import Mathlib

/-!
# Kernel certificate for the D₄ triple of CM surfaces (P2-ProductsOfSurfaces.md)

Points `0..11` = Hom(K₀,ℂ) ⊔ Hom(K₀,ℂ) ⊔ Hom(K₂,ℂ); `ι` = complex conjugation; `T = ⟨a, b⟩ ≅ D₄` is listed
explicitly; `Φ = {0,1,4,7,8,9}` is the CM type of `C₀ × C₁ × C₂`; `S = {0,6,8,11}`.
Certified (by `decide`): `T` is closed under composition, contains `a`, `b`, `ι` (so `T = ⟨a,b⟩`), `ι` is central;
every `t·Φ` is an `ι`-transversal; `S` is balanced (`|S ∩ tΦ| = 2` for all `t ∈ T`); the balanced 2-sets are exactly
the six `ι`-pairs; `S` is not a union of two balanced 2-sets (an exceptional Hodge set by Pohlmann's criterion);
its `T`-orbit has exactly 4 elements (orbit field of degree 4).
-/

namespace HodgeRepro0.D4Triple

/-- apply a permutation given as a list of images -/
def ap (p : List Nat) (i : Nat) : Nat := p.getD i 0

/-- composition `p ∘ q` -/
def comp (p q : List Nat) : List Nat := (List.range 12).map fun i => ap p (ap q i)

/-- the reflection `a` of `D₄`: `(0 2)` on the first `K₀`-block, `(4 6)` on the second, `(8 9)(10 11)` on the `K₂`-block -/
def a : List Nat := [2,1,0,3, 6,5,4,7, 9,8,11,10]
/-- the reflection `b` of `D₄`: `(0 1)(2 3)`, `(4 5)(6 7)`, `(8 10)` -/
def b : List Nat := [1,0,3,2, 5,4,7,6, 10,9,8,11]
/-- the identity permutation -/
def e : List Nat := List.range 12
/-- the 4-cycle `ab` -/
def ab : List Nat := comp a b
/-- complex conjugation `ι = (ab)²` -/
def iota : List Nat := comp ab ab

/-- the eight elements of `T = D₄` -/
def T : List (List Nat) := [e, a, b, ab, comp b a, iota, comp a iota, comp b iota]

/-- the CM type `Φ₀ ⊔ Φ₁ ⊔ Φ₂ = {0,1} ⊔ {4,7} ⊔ {8,9}` -/
def Phi : List Nat := [0,1,4,7,8,9]
/-- the candidate exceptional Hodge set -/
def S : List Nat := [0,6,8,11]

/-- image of a set under a permutation -/
def image (t : List Nat) (X : List Nat) : List Nat := X.map (ap t)
/-- intersection of two lists regarded as sets -/
def inter (X Y : List Nat) : List Nat := X.filter (fun x => Y.contains x)
/-- `|X ∩ t·Φ| = p` -/
def balancedAt (X : List Nat) (p : Nat) (t : List Nat) : Bool := (inter X (image t Phi)).length == p
/-- Pohlmann's balance condition for all `t ∈ T` -/
def balanced (X : List Nat) (p : Nat) : Bool := T.all (balancedAt X p)

/-- all 2-element subsets of `0..11` -/
def pairs : List (List Nat) :=
  ((List.range 12).flatMap fun i => (List.range 12).filterMap fun j => if i < j then some [i, j] else none)

/-- the six `ι`-pairs -/
def iotaPairs : List (List Nat) := [[0,2],[1,3],[4,6],[5,7],[8,10],[9,11]]

/-- equality of lists as sets -/
def sameSet (X Y : List Nat) : Bool := X.all Y.contains && Y.all X.contains

/-- representatives of the distinct images `t·S`, `t ∈ T` (the Galois orbit of `S`) -/
def orbitS : List (List Nat) :=
  T.foldl (fun acc t => let Y := image t S; if acc.any (sameSet Y) then acc else acc ++ [Y]) []

/-- `T` is closed under composition -/
theorem T_closed : (T.all fun s => T.all fun t => T.contains (comp s t)) = true := by decide
/-- `T` contains `a`, `b`, `ι` -/
theorem T_contains_gens : (T.contains a && T.contains b && T.contains iota) = true := by decide
/-- `ι` is central in `T` -/
theorem iota_central : (T.all fun t => comp iota t == comp t iota) = true := by decide
/-- `ι² = e` -/
theorem iota_involution : (comp iota iota == e) = true := by decide
/-- every translate `t·Φ` contains exactly one point of each `ι`-pair -/
theorem types_transversal :
    (T.all fun t => (List.range 12).all fun x => ((image t Phi).contains x) != ((image t Phi).contains (ap iota x))) = true := by
  decide
/-- `S` is balanced: `|S ∩ t·Φ| = 2` for all `t ∈ T` -/
theorem S_balanced : balanced S 2 = true := by decide
/-- the balanced 2-sets are exactly the `ι`-pairs -/
theorem hodge_pairs_are_iota_pairs :
    (pairs.filter fun P => balanced P 1) = iotaPairs := by decide
/-- `S` contains no `ι`-pair, hence is not a union of balanced 2-sets: exceptional -/
theorem S_not_pair_decomposable :
    (iotaPairs.all fun P => !(P.all S.contains)) = true := by decide
/-- the `T`-orbit of `S` has 4 elements -/
theorem orbit_size : orbitS.length = 4 := by decide

/-- the certificate, as one statement -/
theorem certificate :
    (T.all fun s => T.all fun t => T.contains (comp s t)) = true ∧
    (T.contains a && T.contains b && T.contains iota) = true ∧
    (T.all fun t => comp iota t == comp t iota) = true ∧
    balanced S 2 = true ∧
    (pairs.filter fun P => balanced P 1) = iotaPairs ∧
    (iotaPairs.all fun P => !(P.all S.contains)) = true ∧
    orbitS.length = 4 :=
  ⟨T_closed, T_contains_gens, iota_central, S_balanced, hodge_pairs_are_iota_pairs, S_not_pair_decomposable, orbit_size⟩

end HodgeRepro0.D4Triple
import Literature.AlgebraicGeometry.HodgeTheory.CyclicReflectionComplexification
import HarnessLib

/-!
# Non-degeneracy of a rational bilinear form on a subspace survives complexification (Gram determinant)
# — packaging for the eigencomponents of vanishing vectors (Carlson–Toledo 1999 §6: "the intersection form on
# the space `V` of local vanishing cycles … is nondegenerate. Consequently `H^{n+1}(Y_õ)` splits orthogonally as
# `V ⊕ V^⊥`")

Family `hodge`, layer `Literature/AlgebraicGeometry/HodgeTheory`. THEOREMS only. Part of the R1 packaging for
crux K1 of `Summits/HodgeConjecture/HodgeConjecture/Theses/CyclicUnitaryPowers.lean` (STUB-PLAN-B2-g19 §2 R1,
LANE-D-ROADMAP-Ax-g0 (a)): the clause "`B` non-degenerate on the cyclic span `ℚ[τ]·δ`" of the
`CyclicReflectionSystem` must be used on `V ⊗ ℂ` (to see that the eigencomponents `δ_j` are `h`-anisotropic,
so that the local monodromy is a complex reflection along `δ_j` on `H(ζ^j)`). Written by the prover seat
`hodge-nonav-prover-Ax`.

## What is proved (`V` a `ℚ`-space, `B` SYMMETRIC, `v : ι → V` a finite linearly independent family on whose
span `B` is non-degenerate)
* `det_gram_ne_zero` — the Gram matrix `(B(vᵢ, v_k))` has non-zero determinant.
* **`eq_zero_of_mem_span_tmul_of_forall_baseChange_eq_zero`** — a vector of the complex span
  `span_ℂ {1 ⊗ vᵢ}` which is `B_ℂ`-orthogonal to every `1 ⊗ v_k` is zero (`B_ℂ` is non-degenerate on the
  complexified span).

## References
* [CarlsonToledo1999] J. A. Carlson, D. Toledo, Duke Math. J. 97 (1999), §6 (p. 13: non-degeneracy of the
  intersection form on the vanishing space, `V ⊕ V^⊥`).
-/

noncomputable section

open Module Literature.AlgebraicGeometry.Motives
open scoped TensorProduct

namespace Literature.AlgebraicGeometry.HodgeTheory

universe v

variable {V : Type v} [AddCommGroup V] [Module ℚ V] {ι : Type*} [Fintype ι] [DecidableEq ι]

/-- **The Gram determinant of a non-degenerate symmetric form on the span of an independent family is
non-zero.** [cite: CarlsonToledo1999, §6 (p. 13)] -/
theorem det_gram_ne_zero {B : LinearMap.BilinForm ℚ V} (hB : B.IsSymm) (v : ι → V) (hli : LinearIndependent ℚ v)
    (hnd : ∀ x ∈ Submodule.span ℚ (Set.range v), (∀ y ∈ Submodule.span ℚ (Set.range v), B x y = 0) → x = 0) :
    (Matrix.of fun i k => B (v i) (v k)).det ≠ 0 := by
  intro hdet
  obtain ⟨d, hd0, hd⟩ := Matrix.exists_mulVec_eq_zero_iff.2 hdet
  set w : V := ∑ k, d k • v k with hw
  have hwmem : w ∈ Submodule.span ℚ (Set.range v) :=
    Submodule.sum_mem _ fun k _ => Submodule.smul_mem _ _ (Submodule.subset_span ⟨k, rfl⟩)
  -- `B(vᵢ, w) = (G d)ᵢ = 0`, hence by symmetry `B(w, vᵢ) = 0` and `B(w, y) = 0` on the span
  have hBvw : ∀ i, B (v i) w = 0 := by
    intro i
    have h := congrFun hd i
    simp only [Matrix.mulVec, dotProduct, Matrix.of_apply, Pi.zero_apply] at h
    rw [hw, map_sum]
    simpa only [map_smul, smul_eq_mul, mul_comm (d _)] using h
  have hBwy : ∀ y ∈ Submodule.span ℚ (Set.range v), B w y = 0 := by
    intro y hy
    obtain ⟨e, rfl⟩ := (Submodule.mem_span_range_iff_exists_fun ℚ).1 hy
    rw [map_sum]
    refine Finset.sum_eq_zero fun i _ => ?_
    rw [map_smul, ← hB.eq (v i) w, hBvw, smul_zero]
  have hw0 : w = 0 := hnd w hwmem hBwy
  exact hd0 (funext fun k => (Fintype.linearIndependent_iff.1 hli d (by rw [← hw, hw0])) k)

/-- **`B_ℂ` is non-degenerate on the complexified span**: for `B` symmetric and non-degenerate on
`span_ℚ {vᵢ}` (`v` linearly independent), a vector `x ∈ span_ℂ {1 ⊗ vᵢ}` with `B_ℂ(x, 1 ⊗ v_k) = 0` for all
`k` is zero ("`H^{n+1}(Y)` splits orthogonally as `V ⊕ V^⊥`", read after `⊗ ℂ`). [cite: CarlsonToledo1999, §6 (p. 13)] -/
theorem eq_zero_of_mem_span_tmul_of_forall_baseChange_eq_zero {B : LinearMap.BilinForm ℚ V} (hB : B.IsSymm)
    (v : ι → V) (hli : LinearIndependent ℚ v)
    (hnd : ∀ x ∈ Submodule.span ℚ (Set.range v), (∀ y ∈ Submodule.span ℚ (Set.range v), B x y = 0) → x = 0)
    {x : ℂ ⊗[ℚ] V} (hx : x ∈ Submodule.span ℂ (Set.range fun i => (1 : ℂ) ⊗ₜ[ℚ] v i))
    (h0 : ∀ k, B.baseChange ℂ x ((1 : ℂ) ⊗ₜ v k) = 0) : x = 0 := by
  obtain ⟨c, rfl⟩ := (Submodule.mem_span_range_iff_exists_fun ℂ).1 hx
  set G : Matrix ι ι ℚ := Matrix.of fun i k => B (v i) (v k) with hG
  have hdet : (G.map ((↑) : ℚ → ℂ)).det ≠ 0 := by
    rw [show (G.map ((↑) : ℚ → ℂ)) = (Rat.castHom ℂ).mapMatrix G from rfl, ← RingHom.map_det]
    exact (map_ne_zero_iff _ (Rat.castHom ℂ).injective).2 (det_gram_ne_zero hB v hli hnd)
  -- `B_ℂ(Σ cᵢ (1 ⊗ vᵢ), 1 ⊗ v_k) = Σᵢ cᵢ G_{ik} = (c ᵥ* G)_k`
  have hvec : Matrix.vecMul c (G.map ((↑) : ℚ → ℂ)) = 0 := by
    funext k
    have h := h0 k
    rw [map_sum, LinearMap.sum_apply] at h
    simp only [map_smul, LinearMap.smul_apply, LinearMap.BilinForm.baseChange_tmul, mul_one, smul_eq_mul] at h
    rw [Matrix.vecMul, dotProduct, Pi.zero_apply, ← h]
    refine Finset.sum_congr rfl fun i _ => ?_
    rw [Matrix.map_apply, hG, Matrix.of_apply, Rat.smul_one_eq_cast]
  have hc : c = 0 := Matrix.eq_zero_of_vecMul_eq_zero hdet hvec
  simp [hc]

end Literature.AlgebraicGeometry.HodgeTheory

end
import Literature.Barriers.RiemannHypothesis.GramRosserFailuresProofs
import Literature.NumberTheory.LFunctions.HardyZSignParity
import Literature.NumberTheory.LFunctions.SelbergArgOmega
import HarnessLib

/-!
# Lehman's argument: Rosser's rule fails beyond every height, from Selberg's `Ω`-theorem

Sibling of `Literature/Barriers/RiemannHypothesis/GramRosserFailures.lean`, which vendors
Trudgian's Theorem 7.3 (*Acta Arith.* 148 (2011), pp. 250–251; "based on the argument of
Lehman [22]") as the named fact `Literature.Barriers.RiemannHypothesis.TrudgianGram2011_thm7_3`:
there is no `T₀` beyond which every Gram block satisfies the Weak Rosser Rule. This file
**proves** that fact, and Titchmarsh's "infinitely many bad Gram points"
(`Literature.Barriers.RiemannHypothesis.Titchmarsh1935_badGramPoints`), hence the whole barrier
`GramRosserFailures`, *from the single analytic input actually used in the printed proof*:
"`S(t)` is ultimately bounded below, which contradicts the theorem of Selberg given in (41)" —
i.e. from the unboundedness of `S = Literature.NumberTheory.LFunctions.zetaArgS` from below on
half-lines, a proved consequence (`Selberg1946_zetaArgS_omega.unbounded_below`, file
`SelbergArgOmega.lean`) of the named fact `Literature.NumberTheory.LFunctions.Selberg1946_zetaArgS_omega`
(Selberg 1946, Trudgian eq. (41)), which remains the only undischarged hypothesis:

* `TrudgianGram2011_thm7_3_of_zetaArgS_unbounded_below`, `TrudgianGram2011_thm7_3_of_selberg`;
* `Titchmarsh1935_badGramPoints_of_zetaArgS_unbounded_below`;
* `GramRosserFailures_of_selberg`.

## The printed proof and the repair of one step

Trudgian (proof of Thm. 7.3): suppose the Weak Rosser Rule holds in every Gram block
`(g_n, g_{n+k}]` with `g_n > T₀`. By Backlund's `N(T) = θ(T)/π + 1 + S(T)` (here the *definition*
of `zetaArgS`) and `θ(g_n) = nπ`, `S(g_{n+k}) − S(g_n) = N(g_{n+k}) − N(g_n) − k ≥ 0`, so (56)
`S` does not decrease along good Gram points; "let `g_m` and `g_{m+1}` be consecutive bad Gram
points … there must be at least one zero in this interval", so (57) `S(g_{m+1}) ≥ S(g_m)`; hence
`S(g_ν) ≥ S(T₀) − 1` at all Gram points and `S(t) ≥ S(T₀) − 2` for `t > T₀`, contradicting (41).
Step (57) as printed has a gap when `Z` vanishes exactly at a bad Gram point `g_m` and not at
`g_{m+1}`: the forced zero may be `g_m` itself, which is not in `(g_m, g_{m+1}]`. The repair
(`criticalZeroCount_add_le_of_bad_run`) counts with multiplicity using the parity lemma
`Literature.NumberTheory.LFunctions.hardyZ_sign_parity` (`(−1)^{N₀(a)+N₀(b)} Z(a) Z(b) > 0`):
between consecutive *non-vanishing* bad Gram points `g_u`, `g_j` all intermediate Gram points are
zeros of `Z`, giving `j − u − 1` zeros, and the signs `(−1)^{u+1}`, `(−1)^{j+1}` of `Z(g_u)`,
`Z(g_j)` force the parity of `N₀(g_j) − N₀(g_u)` to be that of `j − u`, whence
`N₀(g_j) − N₀(g_u) ≥ j − u`. The outcome is `N₀(g_j) − N₀(g_a) ≥ (j − a) − 2` along any run of
Gram points whose interior points are bad, `≥ (j − a)` across a Gram block (the Weak Rosser Rule),
so `N₀(g_j) − N₀(g_{a₀}) ≥ (j − a₀) − 4` for all `j ≥ a₀` (`g_{a₀} ≥ T₀`), and with
`N − N₀` non-decreasing (`criticalZeroCount_sub_le_zetaZeroCount_sub`) and `θ` increasing,
`S(t) ≥ N(g_{a₀}) − a₀ − 6` for all `t ≥ g_{a₀}`. No separate input "there are infinitely many
good Gram points" is needed. The same bookkeeping with all Gram points good from some index on
gives Titchmarsh's theorem from the same input.

Gram points enter only through a sequence `g` with `IsGramPoint n (g n)` for all `n` (it exists
and is unique, `Edwards1974_gramPoint_existsUnique_holds`; it is strictly increasing and unbounded
since `θ` is strictly increasing on `[7, ∞)`).

## References

* T. Trudgian, *On the success and failure of Gram's Law and the Rosser Rule*, Acta Arith. 148
  (2011), 225–256: Defs. 7.1–7.2, Thm. 7.3 and its proof (pp. 250–251), eq. (41) (p. 241), §4.3.
* R. S. Lehman, *On the distribution of zeros of the Riemann zeta-function*, Proc. LMS (3) 20
  (1970), 303–320 (the argument; as cited by Trudgian).
* H. M. Edwards, *Riemann's Zeta Function* (1974), §6.5 (Gram points), §8.4 (Rosser's rule and
  the note added in the second printing on Lehman 1970).
* A. Selberg, *Contributions to the theory of the Riemann zeta-function*, Arch. Math. Naturvid.
  48 (1946), no. 5, 89–155 (the `Ω`-theorem; named fact).
-/

noncomputable section

open Filter Set
open scoped Real Topology

namespace Literature.Barriers.RiemannHypothesis

open Literature.NumberTheory.LFunctions

/-! ### Sequences of Gram points -/

section GramSeq

variable {g : ℕ → ℝ}

/-- Gram points increase strictly with the index (`θ(g_m) = mπ < nπ = θ(g_n)` and `θ` is strictly
increasing on `[7, ∞)`). [cite: Edwards1974, §6.5] -/
theorem strictMono_of_isGramPoint (hg : ∀ n, IsGramPoint n (g n)) : StrictMono g := by
  intro m n hmn
  have hθ : riemannSiegelTheta (g m) < riemannSiegelTheta (g n) := by
    rw [(hg m).2, (hg n).2]
    exact mul_lt_mul_of_pos_right (by exact_mod_cast hmn) Real.pi_pos
  exact (strictMonoOn_riemannSiegelTheta_Ici_seven.lt_iff_lt
    (show (7 : ℝ) ≤ g m by linarith [(hg m).1]) (show (7 : ℝ) ≤ g n by linarith [(hg n).1])).1 hθ

/-- Beyond every height there is a Gram point (`θ → ∞` is not even needed: `θ(g_n) = nπ`).
[cite: Edwards1974, §6.5] -/
theorem exists_le_gramPoint (hg : ∀ n, IsGramPoint n (g n)) (T : ℝ) : ∃ n : ℕ, T ≤ g n := by
  obtain ⟨n, hn⟩ := exists_nat_gt (riemannSiegelTheta (max T 7) / π)
  refine ⟨n, (le_max_left T 7).trans ?_⟩
  have hθ : riemannSiegelTheta (max T 7) < riemannSiegelTheta (g n) := by
    rw [(hg n).2]
    rwa [div_lt_iff₀ Real.pi_pos] at hn
  exact ((strictMonoOn_riemannSiegelTheta_Ici_seven.lt_iff_lt (le_max_right T 7)
    (show (7 : ℝ) ≤ g n by linarith [(hg n).1])).1 hθ).le

/-- **Backlund at a Gram point** (Trudgian Thm. 4.1 at `T = g_n`): `S(g_n) = N(g_n) − n − 1`,
since `θ(g_n) = nπ` (for the tree's `S := N − θ/π − 1` this is immediate).
[cite: TrudgianGram2011, Thm. 4.1] -/
theorem zetaArgS_gramPoint (hg : ∀ n, IsGramPoint n (g n)) (n : ℕ) :
    zetaArgS (g n) = zetaZeroCount (g n) - n - 1 := by
  rw [zetaArgS, (hg n).2, mul_div_cancel_right₀ _ Real.pi_ne_zero]

/-- **Vanishing Gram points are zeros**: if `Z(g_i) = 0` for the indices `i` of a finite set
`S ⊆ (u, j]`, then `N₀(g_u) + |S| ≤ N₀(g_j)`. [folklore] -/
theorem criticalZeroCount_add_card_le_of_gramPoint (hg : ∀ n, IsGramPoint n (g n)) {u j : ℕ}
    (huj : u ≤ j) (S : Finset ℕ) (hS : ∀ i ∈ S, u < i ∧ i ≤ j ∧ hardyZ (g i) = 0) :
    criticalZeroCount (g u) + S.card ≤ criticalZeroCount (g j) := by
  classical
  have hmono := strictMono_of_isGramPoint hg
  have h := criticalZeroCount_add_card_le (a := g u) (b := g j) (by linarith [(hg u).1])
    (hmono.monotone huj) (S.image g) ?_
  · rwa [Finset.card_image_of_injective _ hmono.injective] at h
  · intro γ hγ
    rw [Finset.mem_image] at hγ
    obtain ⟨i, hi, rfl⟩ := hγ
    obtain ⟨hui, hij, hz⟩ := hS i hi
    exact ⟨(hardyZ_eq_zero_iff_holds _).1 hz, hmono hui, hmono.monotone hij⟩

# # #

Problem to work on: Could you set down, word for word, only the lines above from the line with "Submodule.sum_mem _ fun" to the line with "have h := congrFun hd i", including both?

Solved exercise:
    Submodule.sum_mem _ fun k _ => Submodule.smul_mem _ _ (Submodule.subset_span ⟨k, rfl⟩)
  -- `B(vᵢ, w) = (G d)ᵢ = 0`, hence by symmetry `B(w, vᵢ) = 0` and `B(w, y) = 0` on the span
  have hBvw : ∀ i, B (v i) w = 0 := by
    intro i
    have h := congrFun hd i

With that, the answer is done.